Harry Edsel Smith of Albany, New York (Oops! ):
From a cemetery in England (I also saw it in a cemetery in Augusta, Georgia on a visit several years ago):Born 1903 – Died 1942
Looked up the elevator shaft to see if
the car was on the way down.
It was.
Remember man, as you walk by,
As you are now, so once was I,
As I am now, so shall you be,
Remember this and follow me.
– To which someone replied by writing on the tombstome:
To follow you I’ll not consent,
Until I know which way you went.
On the grave of Ezekial Aikle in East Dalhousie Cemetery, Nova Scotia:
Here lies Ezekial Aikle
Age 102
The Good Die Young.
In a London, England cemetery:
Here lies Ann Mann,
Who lived an old maid
But died an old Mann.
Dec. 8, 1767
A widow wrote this epitaph in a Vermont cemetery:
Sacred to the memory of
my husband John Barnes
who died January 3, 1803
His comely young widow, aged 23, has
many qualifications of a good wife, and
yearns to be comforted.
In a Ribbesford, England, cemetery:
The children of Israel wanted bread
And the Lord sent them manna,
Old clerk Wallace wanted a wife,
And the Devil sent him Anna.
In a Thurmont, Maryland, cemetery:
Here lies an Atheist
All dressed up
And no place to go.
Then there’s Winston Churchill (1874-1965) . . who declares in his epithet:
I am ready to meet my Maker,
Whether my Maker is prepared for the great ordeal of meeting me is another matter!

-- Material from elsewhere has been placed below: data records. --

/-- **THE CLOCK FROM THE KINETIC INSTANCE** to `RelEntropyVanishing` verbatim. Proof plan: (1) a copy of the landed
`HydroLimitInBandHeart.stub_windowClause` (399 lines) with its 8th antecedent `KineticCurrentsWindowLDFamily` replaced by `KineticInstanceOut`
(the original consumes KCWU only through `stub_kineticInstance hKC stub_loHeatFluxCutoffFamily`, line 170) ⟹ `WindowClauseInBand`; (2)
`HydroLimitInBandSplit.oneWindowLedgerStatic_of_clauses stub_staticClause`, `ClampedCurrentsDockFromWindows.stub_ledgerFromWindowsS`,
`ClampedCurrentsDockWindowContinuity.stub_windowContinuity` (CAT, CEAT from `TransferActivityTails` by
`HydroLimitInBandHeart.activityTails_of_transferActivityTails`; ECT by name), `EntropyClockDock.ledgerAprioriBound`,
`HydroLimitInBandOfHeart.gronwallCoreInBand_of_ledger` ⟹ `GronwallCoreInBand` (guard `ρσ³ < η_c`); (3) UNGUARD: a copy of the landed
`EntropyClockDock.relEntropyDock_of_core` / `relEntropyDock_of_gronwallRf` (TwoClocksClampedWindowDock{TimeZero,Gronwall}) with the two idle
antecedents `KineticWindowLDUniform`, `ClampedTransferWindowLD` deleted (they are only threaded into `core`), the guard discharged inside
`core` by `DiluteSelfConsistency` at `η := η_c`, statics by `uniformLocalGibbsConcentration_proof`, `hsEosLowDensity_proof`. -/
def ClockFromInstance : Prop :=
  KineticInstanceOut → LocalClampedTransferWindowLDFamily → CoherentSuprathermalContentVanishesW →
    TransferActivityTails → EnergyCurrentTails → DiluteSelfConsistency → RelEntropyVanishing

/-! ## §1c Statements added by the v7 reshape (lead c5): the profile-wise wall and the family glue -/

/-- **THE WALL NODE, PROFILE-WISE (v7): local quadratic-class window LD in product form, amplitude uniform over bounded
profile classes, thresholds pointwise, all windows.** There is a packing guard `η₀ > 0` such that for every temperature range
`0 < θm ≤ θM`, drift bound `U ≥ 0` and reduced density parameter `σ > 0` there is ONE amplitude `c⋆ > 0` such that for every
continuous local Gibbs datum `(a, θ₀, u₀)` on `𝕋³` with `a > 0`, `θm ≤ θ₀ ≤ θM`, `‖u₀‖ ≤ U` and `σ³·sup a ≤ η₀ ∫a`, every flow
family, every continuous weight `|φ| ≤ 1` and every continuous thermal-frame profile `|g w| ≤ c⋆(1 + ‖w‖²)`, `g ⊥ span(1, w, ‖w‖²)`:
`∀ ε ∃ τ₀ ∀ τ ≥ τ₀ ∃ N₀ ∀ N ≥ N₀`, `∫ exp(Σᵢ w_N⁻¹∫₀^{w_N} φ(xᵢ(r)) g((vᵢ(r) − u₀(xᵢ(r)))/√θ₀(xᵢ(r))) dr) dλ^N ≤ e^{ε(N+1)}`,
`w_N = τ(N+1)^{-1/3}`, `λ^N = localGibbsLaw σ a u₀ θ₀ N (Φ N)`. This is the shape a cell/corridor transfer from global
equilibrium DELIVERS (amplitude through bounds only: 14443 birth line, `FrozenEquilibriumCore`) and — by `FamilyGlue` below, PROVED
in v7 — all that the family node `LocalQuadraticWindowLDFamily` needs. Content = (i) locality + (ii) density band + (iii)b the
window clause under a non-invariant reference; conjecture-grade (open-problem), shared with TwoClocks 14443 / 16625-S3b. -/
def LocalQuadraticWindowLDBounds : Prop :=
  ∃ η₀ : ℝ, 0 < η₀ ∧ ∀ (θm θM U : ℝ), 0 < θm → θm ≤ θM → 0 ≤ U → ∀ σ : ℝ, 0 < σ →
    ∃ cstar : ℝ, 0 < cstar ∧
    ∀ (a θ₀ : T3 → ℝ) (u₀ : T3 → V3), Continuous a → Continuous θ₀ → Continuous u₀ →
    (∀ x, 0 < a x) → (∀ x, θm ≤ θ₀ x) → (∀ x, θ₀ x ≤ θM) → (∀ x, ‖u₀ x‖ ≤ U) →
    σ ^ 3 * (⨆ x, a x) ≤ η₀ * ∫ x, a x →
    ∀ Φ : (N : ℕ) → TFlow σ N,
    ∀ (φ : T3 → ℝ) (g : V3 → ℝ), Continuous φ → Continuous g →
      (∀ x, |φ x| ≤ 1) → (∀ w, |g w| ≤ cstar * (1 + ‖w‖ ^ 2)) → Orth g →
      ∀ ε : ℝ, 0 < ε → ∃ τ₀ : ℝ, 0 < τ₀ ∧ ∀ τ : ℝ, τ₀ ≤ τ → ∃ N₀ : ℕ, ∀ N : ℕ, N₀ ≤ N →
        ∫⁻ z, ENNReal.ofReal (Real.exp (∑ i : Fin (N + 1),
            (τ * ((N : ℝ) + 1) ^ (-(1 / 3 : ℝ)))⁻¹ *
              ∫ r in (0 : ℝ)..(τ * ((N : ℝ) + 1) ^ (-(1 / 3 : ℝ))),
                φ ((Φ N).flow r z i).1 *
                  g ((Real.sqrt (θ₀ ((Φ N).flow r z i).1))⁻¹ •
                    (((Φ N).flow r z i).2 - u₀ ((Φ N).flow r z i).1))))
          ∂(localGibbsLaw σ a u₀ θ₀ N (Φ N)) ≤
        ENNReal.ofReal (Real.exp (ε * ((N : ℝ) + 1)))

One of my favorite at the local cemetery: I told you I was sick.
While working at a local cemetery we helped in the internment of a local woman who had play cards every Thursday with 3 other woman for over 30 years. On the anniversary of her death the 3 woman set up a card table along side her burial space, and proceeded to play cards – including their traditional pitcher of martinis. Every once in awhile giving her a sip of one of her favorite beverages. The husbands collected the 3 woman at the appointed time. Everyone decided it was one of the best card games they had had over the years.
The “I told you I was Sick” headstone is in Key West Cemetary. Just saw it in person last week. Have a picture too.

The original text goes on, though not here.